Copyright © 2013 Roslyn A. Taylor and Lauren H. Sansing. This is an open access article distributed under the Creative Commons Attribution License, which permits unrestricted use, distribution, and reproduction in any medium, provided the original work is properly cited.


Stroke is a leading cause of death worldwide. Ischemic stroke is caused by blockage of blood vessels in the brain leading to tissue death, while intracerebral hemorrhage (ICH) occurs when a blood vessel ruptures, exposing the brain to blood components. Both are associated with glial toxicity and neuroinflammation. Microglia, as the resident immune cells of the central nervous system (CNS), continually sample the environment for signs of injury and infection. Under homeostatic conditions, they have a ramified morphology and phagocytose debris. After stroke, microglia become activated, obtain an amoeboid morphology, and release inflammatory cytokines (the M1 phenotype).

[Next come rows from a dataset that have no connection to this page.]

import Mathlib
import Summits.Ventures.PercRepro2.FiveTypedBridge

/-!
# Five typed edges: the alone-end reduction, II (blind cell PercRepro2, night-3, 2026-08-24)
`nonneg_of_alone5b`: an end among the points `10` … `14` alone in its class of the closed
configuration makes its edge inert.
-/

namespace Summit.Ventures.PercRepro2

open UnionCluster

namespace CovForm

namespace TwoTyped

open OneTyped TypedRed

section Alone5

open Classical

variable {V : Type*} {E : Type*} [Fintype E] [DecidableEq E] {R : Type*} [Field R]
  [LinearOrder R] [IsStrictOrderedRing R]
variable (ends : E → Sym2 V) (o a₁ a₂ a₃ b : V)

set_option maxHeartbeats 4000000 in
/-- Alone ends at the points `10` … `14`: the count is nonnegative. -/
lemma nonneg_of_alone5b (hall4 : allOk4 = true) (e₁ e₂ e₃ e₄ e₅ : E) (z : Config E) (τ : E → ℕ)
    (hτ : ∀ e ∈ ({e₁, e₂, e₃, e₄, e₅} : Finset E), τ e = 1 ∨ τ e = 2) (z0 : Config E)
    (hz0c : closedOn ({e₁, e₂, e₃, e₄, e₅} : Finset E) z = z0) (ps : Fin 5 → V × V)
    (hends₁ : ends e₁ = s((ps 0).1, (ps 0).2))
    (hends₂ : ends e₂ = s((ps 1).1, (ps 1).2))
    (hends₃ : ends e₃ = s((ps 2).1, (ps 2).2))
    (hends₄ : ends e₄ = s((ps 3).1, (ps 3).2))
    (hends₅ : ends e₅ = s((ps 4).1, (ps 4).2))
    (hA : let f := lab ends o a₁ a₂ a₃ b (xsOf5 ps) z0
      (f 10 = 10 ∧ ¬f 11 = 10 ∧ ¬f 12 = 10 ∧ ¬f 13 = 10 ∧ ¬f 14 = 10) ∨
      (f 11 = 11 ∧ ¬f 12 = 11 ∧ ¬f 13 = 11 ∧ ¬f 14 = 11) ∨
      (f 12 = 12 ∧ ¬f 13 = 12 ∧ ¬f 14 = 12) ∨
      (f 13 = 13 ∧ ¬f 14 = 13) ∨
      (f 14 = 14)) :
    0 ≤ typedCount {e₁, e₂, e₃, e₄, e₅} z τ (K3 ends o a₁ a₂ a₃ b : Config E → Config E → Config E → R) := by
  set f := lab ends o a₁ a₂ a₃ b (xsOf5 ps) z0 with hfdef
  have hf : ∀ p q, f p = f q ↔ Conn ends z0 (pt o a₁ a₂ a₃ b (xsOf5 ps) p) (pt o a₁ a₂ a₃ b (xsOf5 ps) q) :=
    fun p q => lab_eq_iff ends o a₁ a₂ a₃ b (xsOf5 ps) z0 p q
  have hle : ∀ i, f i ≤ i := lab_le ends o a₁ a₂ a₃ b (xsOf5 ps) z0
  simp only [] at hA
  rcases hA with h | h | h | h | h
  · obtain ⟨ea10_10, ea10_11, ea10_12, ea10_13, ea10_14⟩ := h
    have hp : ∀ q, q ≤ 14 → q ≠ 10 → f q ≠ f 10 := by
      intro q hq hqp
      have hl0 := hle 0
      have hl1 := hle 1
      have hl2 := hle 2
      have hl3 := hle 3
      have hl4 := hle 4
      have hl5 := hle 5
      have hl6 := hle 6
      have hl7 := hle 7
      have hl8 := hle 8
      have hl9 := hle 9
      have hl10 := hle 10
      have hl11 := hle 11
      have hl12 := hle 12
      have hl13 := hle 13
      have hl14 := hle 14
      interval_cases q <;> omega
    refine nonneg_of_inert5 ends o a₁ a₂ a₃ b hall4 {e₁, e₂, e₃, e₄, e₅} e₃ (by simp) (Finset.card_le_five) hτ ?_
    refine typedCount_inert_of_alone ends o a₁ a₂ a₃ b {e₁, e₂, e₃, e₄, e₅} e₃ (by simp) (show ends e₃ = s((ps 2).2, (ps 2).1) by rw [hends₃, Sym2.eq_swap]) z τ ?_ ?_
    · rw [hz0c]
      rintro m (rfl | rfl | rfl | rfl | rfl) hc
      · exact hp 2 (by norm_num) (by norm_num) ((hf 2 10).mpr (conn_symm hc))
      · exact hp 0 (by norm_num) (by norm_num) ((hf 0 10).mpr (conn_symm hc))
      · exact hp 1 (by norm_num) (by norm_num) ((hf 1 10).mpr (conn_symm hc))
      · exact hp 4 (by norm_num) (by norm_num) ((hf 4 10).mpr (conn_symm hc))
      · exact hp 3 (by norm_num) (by norm_num) ((hf 3 10).mpr (conn_symm hc))
    · rw [hz0c]
      intro f' hf' hne y hy hc
      simp only [Finset.mem_insert, Finset.mem_singleton] at hf'
      rcases hf' with rfl | rfl | rfl | rfl | rfl
      · rw [hends₁] at hy
        rcases Sym2.mem_iff.mp hy with rfl | rfl
        · exact hp 5 (by norm_num) (by norm_num) ((hf 5 10).mpr (conn_symm hc))
        · exact hp 6 (by norm_num) (by norm_num) ((hf 6 10).mpr (conn_symm hc))
      · rw [hends₂] at hy
        rcases Sym2.mem_iff.mp hy with rfl | rfl
        · exact hp 7 (by norm_num) (by norm_num) ((hf 7 10).mpr (conn_symm hc))
        · exact hp 8 (by norm_num) (by norm_num) ((hf 8 10).mpr (conn_symm hc))
      · exact absurd rfl hne
      · rw [hends₄] at hy
        rcases Sym2.mem_iff.mp hy with rfl | rfl
        · exact hp 11 (by norm_num) (by norm_num) ((hf 11 10).mpr (conn_symm hc))
        · exact hp 12 (by norm_num) (by norm_num) ((hf 12 10).mpr (conn_symm hc))
      · rw [hends₅] at hy
        rcases Sym2.mem_iff.mp hy with rfl | rfl
        · exact hp 13 (by norm_num) (by norm_num) ((hf 13 10).mpr (conn_symm hc))
        · exact hp 14 (by norm_num) (by norm_num) ((hf 14 10).mpr (conn_symm hc))
  · obtain ⟨ea11_11, ea11_12, ea11_13, ea11_14⟩ := h
    have hp : ∀ q, q ≤ 14 → q ≠ 11 → f q ≠ f 11 := by
      intro q hq hqp
      have hl0 := hle 0
      have hl1 := hle 1
      have hl2 := hle 2
      have hl3 := hle 3
      have hl4 := hle 4
      have hl5 := hle 5
      have hl6 := hle 6
      have hl7 := hle 7
      have hl8 := hle 8
      have hl9 := hle 9
      have hl10 := hle 10
      have hl11 := hle 11
      have hl12 := hle 12
      have hl13 := hle 13
      have hl14 := hle 14
      interval_cases q <;> omega
    refine nonneg_of_inert5 ends o a₁ a₂ a₃ b hall4 {e₁, e₂, e₃, e₄, e₅} e₄ (by simp) (Finset.card_le_five) hτ ?_
    refine typedCount_inert_of_alone ends o a₁ a₂ a₃ b {e₁, e₂, e₃, e₄, e₅} e₄ (by simp) hends₄ z τ ?_ ?_
    · rw [hz0c]
      rintro m (rfl | rfl | rfl | rfl | rfl) hc
      · exact hp 2 (by norm_num) (by norm_num) ((hf 2 11).mpr (conn_symm hc))
      · exact hp 0 (by norm_num) (by norm_num) ((hf 0 11).mpr (conn_symm hc))
      · exact hp 1 (by norm_num) (by norm_num) ((hf 1 11).mpr (conn_symm hc))
      · exact hp 4 (by norm_num) (by norm_num) ((hf 4 11).mpr (conn_symm hc))
      · exact hp 3 (by norm_num) (by norm_num) ((hf 3 11).mpr (conn_symm hc))
    · rw [hz0c]
      intro f' hf' hne y hy hc
      simp only [Finset.mem_insert, Finset.mem_singleton] at hf'
      rcases hf' with rfl | rfl | rfl | rfl | rfl
      · rw [hends₁] at hy
        rcases Sym2.mem_iff.mp hy with rfl | rfl
        · exact hp 5 (by norm_num) (by norm_num) ((hf 5 11).mpr (conn_symm hc))
        · exact hp 6 (by norm_num) (by norm_num) ((hf 6 11).mpr (conn_symm hc))
      · rw [hends₂] at hy
        rcases Sym2.mem_iff.mp hy with rfl | rfl
        · exact hp 7 (by norm_num) (by norm_num) ((hf 7 11).mpr (conn_symm hc))
        · exact hp 8 (by norm_num) (by norm_num) ((hf 8 11).mpr (conn_symm hc))
      · rw [hends₃] at hy
        rcases Sym2.mem_iff.mp hy with rfl | rfl
        · exact hp 9 (by norm_num) (by norm_num) ((hf 9 11).mpr (conn_symm hc))
        · exact hp 10 (by norm_num) (by norm_num) ((hf 10 11).mpr (conn_symm hc))
      · exact absurd rfl hne
      · rw [hends₅] at hy
        rcases Sym2.mem_iff.mp hy with rfl | rfl
        · exact hp 13 (by norm_num) (by norm_num) ((hf 13 11).mpr (conn_symm hc))
        · exact hp 14 (by norm_num) (by norm_num) ((hf 14 11).mpr (conn_symm hc))
  · obtain ⟨ea12_12, ea12_13, ea12_14⟩ := h
    have hp : ∀ q, q ≤ 14 → q ≠ 12 → f q ≠ f 12 := by
      intro q hq hqp
      have hl0 := hle 0
      have hl1 := hle 1
      have hl2 := hle 2
      have hl3 := hle 3
      have hl4 := hle 4
      have hl5 := hle 5
      have hl6 := hle 6
      have hl7 := hle 7
      have hl8 := hle 8
      have hl9 := hle 9
      have hl10 := hle 10
      have hl11 := hle 11
      have hl12 := hle 12
      have hl13 := hle 13
      have hl14 := hle 14
      interval_cases q <;> omega
    refine nonneg_of_inert5 ends o a₁ a₂ a₃ b hall4 {e₁, e₂, e₃, e₄, e₅} e₄ (by simp) (Finset.card_le_five) hτ ?_
    refine typedCount_inert_of_alone ends o a₁ a₂ a₃ b {e₁, e₂, e₃, e₄, e₅} e₄ (by simp) (show ends e₄ = s((ps 3).2, (ps 3).1) by rw [hends₄, Sym2.eq_swap]) z τ ?_ ?_
    · rw [hz0c]
      rintro m (rfl | rfl | rfl | rfl | rfl) hc
      · exact hp 2 (by norm_num) (by norm_num) ((hf 2 12).mpr (conn_symm hc))
      · exact hp 0 (by norm_num) (by norm_num) ((hf 0 12).mpr (conn_symm hc))
      · exact hp 1 (by norm_num) (by norm_num) ((hf 1 12).mpr (conn_symm hc))
      · exact hp 4 (by norm_num) (by norm_num) ((hf 4 12).mpr (conn_symm hc))
      · exact hp 3 (by norm_num) (by norm_num) ((hf 3 12).mpr (conn_symm hc))
    · rw [hz0c]
      intro f' hf' hne y hy hc
      simp only [Finset.mem_insert, Finset.mem_singleton] at hf'
      rcases hf' with rfl | rfl | rfl | rfl | rfl
      · rw [hends₁] at hy
        rcases Sym2.mem_iff.mp hy with rfl | rfl
        · exact hp 5 (by norm_num) (by norm_num) ((hf 5 12).mpr (conn_symm hc))
        · exact hp 6 (by norm_num) (by norm_num) ((hf 6 12).mpr (conn_symm hc))
      · rw [hends₂] at hy
        rcases Sym2.mem_iff.mp hy with rfl | rfl
        · exact hp 7 (by norm_num) (by norm_num) ((hf 7 12).mpr (conn_symm hc))
        · exact hp 8 (by norm_num) (by norm_num) ((hf 8 12).mpr (conn_symm hc))
      · rw [hends₃] at hy
        rcases Sym2.mem_iff.mp hy with rfl | rfl
        · exact hp 9 (by norm_num) (by norm_num) ((hf 9 12).mpr (conn_symm hc))
        · exact hp 10 (by norm_num) (by norm_num) ((hf 10 12).mpr (conn_symm hc))
      · exact absurd rfl hne
      · rw [hends₅] at hy
        rcases Sym2.mem_iff.mp hy with rfl | rfl
        · exact hp 13 (by norm_num) (by norm_num) ((hf 13 12).mpr (conn_symm hc))
        · exact hp 14 (by norm_num) (by norm_num) ((hf 14 12).mpr (conn_symm hc))
  · obtain ⟨ea13_13, ea13_14⟩ := h
    have hp : ∀ q, q ≤ 14 → q ≠ 13 → f q ≠ f 13 := by
      intro q hq hqp
      have hl0 := hle 0
      have hl1 := hle 1
      have hl2 := hle 2
      have hl3 := hle 3
      have hl4 := hle 4
      have hl5 := hle 5
      have hl6 := hle 6
      have hl7 := hle 7
      have hl8 := hle 8
      have hl9 := hle 9
      have hl10 := hle 10
      have hl11 := hle 11
      have hl12 := hle 12
      have hl13 := hle 13
      have hl14 := hle 14
      interval_cases q <;> omega
    refine nonneg_of_inert5 ends o a₁ a₂ a₃ b hall4 {e₁, e₂, e₃, e₄, e₅} e₅ (by simp) (Finset.card_le_five) hτ ?_
    refine typedCount_inert_of_alone ends o a₁ a₂ a₃ b {e₁, e₂, e₃, e₄, e₅} e₅ (by simp) hends₅ z τ ?_ ?_
    · rw [hz0c]
      rintro m (rfl | rfl | rfl | rfl | rfl) hc
      · exact hp 2 (by norm_num) (by norm_num) ((hf 2 13).mpr (conn_symm hc))
      · exact hp 0 (by norm_num) (by norm_num) ((hf 0 13).mpr (conn_symm hc))
      · exact hp 1 (by norm_num) (by norm_num) ((hf 1 13).mpr (conn_symm hc))
      · exact hp 4 (by norm_num) (by norm_num) ((hf 4 13).mpr (conn_symm hc))
      · exact hp 3 (by norm_num) (by norm_num) ((hf 3 13).mpr (conn_symm hc))
    · rw [hz0c]
      intro f' hf' hne y hy hc
      simp only [Finset.mem_insert, Finset.mem_singleton] at hf'
      rcases hf' with rfl | rfl | rfl | rfl | rfl
      · rw [hends₁] at hy
        rcases Sym2.mem_iff.mp hy with rfl | rfl
        · exact hp 5 (by norm_num) (by norm_num) ((hf 5 13).mpr (conn_symm hc))
        · exact hp 6 (by norm_num) (by norm_num) ((hf 6 13).mpr (conn_symm hc))
      · rw [hends₂] at hy
        rcases Sym2.mem_iff.mp hy with rfl | rfl
        · exact hp 7 (by norm_num) (by norm_num) ((hf 7 13).mpr (conn_symm hc))
        · exact hp 8 (by norm_num) (by norm_num) ((hf 8 13).mpr (conn_symm hc))
      · rw [hends₃] at hy
        rcases Sym2.mem_iff.mp hy with rfl | rfl
        · exact hp 9 (by norm_num) (by norm_num) ((hf 9 13).mpr (conn_symm hc))
        · exact hp 10 (by norm_num) (by norm_num) ((hf 10 13).mpr (conn_symm hc))
      · rw [hends₄] at hy
        rcases Sym2.mem_iff.mp hy with rfl | rfl
        · exact hp 11 (by norm_num) (by norm_num) ((hf 11 13).mpr (conn_symm hc))
        · exact hp 12 (by norm_num) (by norm_num) ((hf 12 13).mpr (conn_symm hc))
      · exact absurd rfl hne
  · have ea14_14 := h
    have hp : ∀ q, q ≤ 14 → q ≠ 14 → f q ≠ f 14 := by
      intro q hq hqp
      have hl0 := hle 0
      have hl1 := hle 1
      have hl2 := hle 2
      have hl3 := hle 3
      have hl4 := hle 4
      have hl5 := hle 5
      have hl6 := hle 6
      have hl7 := hle 7
      have hl8 := hle 8
      have hl9 := hle 9
      have hl10 := hle 10
      have hl11 := hle 11
      have hl12 := hle 12
      have hl13 := hle 13
      have hl14 := hle 14
      interval_cases q <;> omega
    refine nonneg_of_inert5 ends o a₁ a₂ a₃ b hall4 {e₁, e₂, e₃, e₄, e₅} e₅ (by simp) (Finset.card_le_five) hτ ?_
    refine typedCount_inert_of_alone ends o a₁ a₂ a₃ b {e₁, e₂, e₃, e₄, e₅} e₅ (by simp) (show ends e₅ = s((ps 4).2, (ps 4).1) by rw [hends₅, Sym2.eq_swap]) z τ ?_ ?_
    · rw [hz0c]
      rintro m (rfl | rfl | rfl | rfl | rfl) hc
      · exact hp 2 (by norm_num) (by norm_num) ((hf 2 14).mpr (conn_symm hc))
      · exact hp 0 (by norm_num) (by norm_num) ((hf 0 14).mpr (conn_symm hc))
      · exact hp 1 (by norm_num) (by norm_num) ((hf 1 14).mpr (conn_symm hc))
      · exact hp 4 (by norm_num) (by norm_num) ((hf 4 14).mpr (conn_symm hc))
      · exact hp 3 (by norm_num) (by norm_num) ((hf 3 14).mpr (conn_symm hc))
    · rw [hz0c]
      intro f' hf' hne y hy hc
      simp only [Finset.mem_insert, Finset.mem_singleton] at hf'
      rcases hf' with rfl | rfl | rfl | rfl | rfl
      · rw [hends₁] at hy
        rcases Sym2.mem_iff.mp hy with rfl | rfl
        · exact hp 5 (by norm_num) (by norm_num) ((hf 5 14).mpr (conn_symm hc))
        · exact hp 6 (by norm_num) (by norm_num) ((hf 6 14).mpr (conn_symm hc))
      · rw [hends₂] at hy
        rcases Sym2.mem_iff.mp hy with rfl | rfl
        · exact hp 7 (by norm_num) (by norm_num) ((hf 7 14).mpr (conn_symm hc))
        · exact hp 8 (by norm_num) (by norm_num) ((hf 8 14).mpr (conn_symm hc))
      · rw [hends₃] at hy
        rcases Sym2.mem_iff.mp hy with rfl | rfl
        · exact hp 9 (by norm_num) (by norm_num) ((hf 9 14).mpr (conn_symm hc))
        · exact hp 10 (by norm_num) (by norm_num) ((hf 10 14).mpr (conn_symm hc))
      · rw [hends₄] at hy
        rcases Sym2.mem_iff.mp hy with rfl | rfl
        · exact hp 11 (by norm_num) (by norm_num) ((hf 11 14).mpr (conn_symm hc))
        · exact hp 12 (by norm_num) (by norm_num) ((hf 12 14).mpr (conn_symm hc))
      · exact absurd rfl hne

end Alone5

end TwoTyped

end CovForm

end Summit.Ventures.PercRepro2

However, microglia can also be alternatively activated, performing crucial roles in limiting inflammation and phagocytosing tissue debris (the M2 phenotype). In rodent models, microglial activation occurs very early after stroke and ICH; however, their specific roles in injury and repair remain unclear. This review summarizes the literature on microglial responses after ischemic stroke and ICH, highlighting the mediators of microglial activation and potential therapeutic targets for each condition.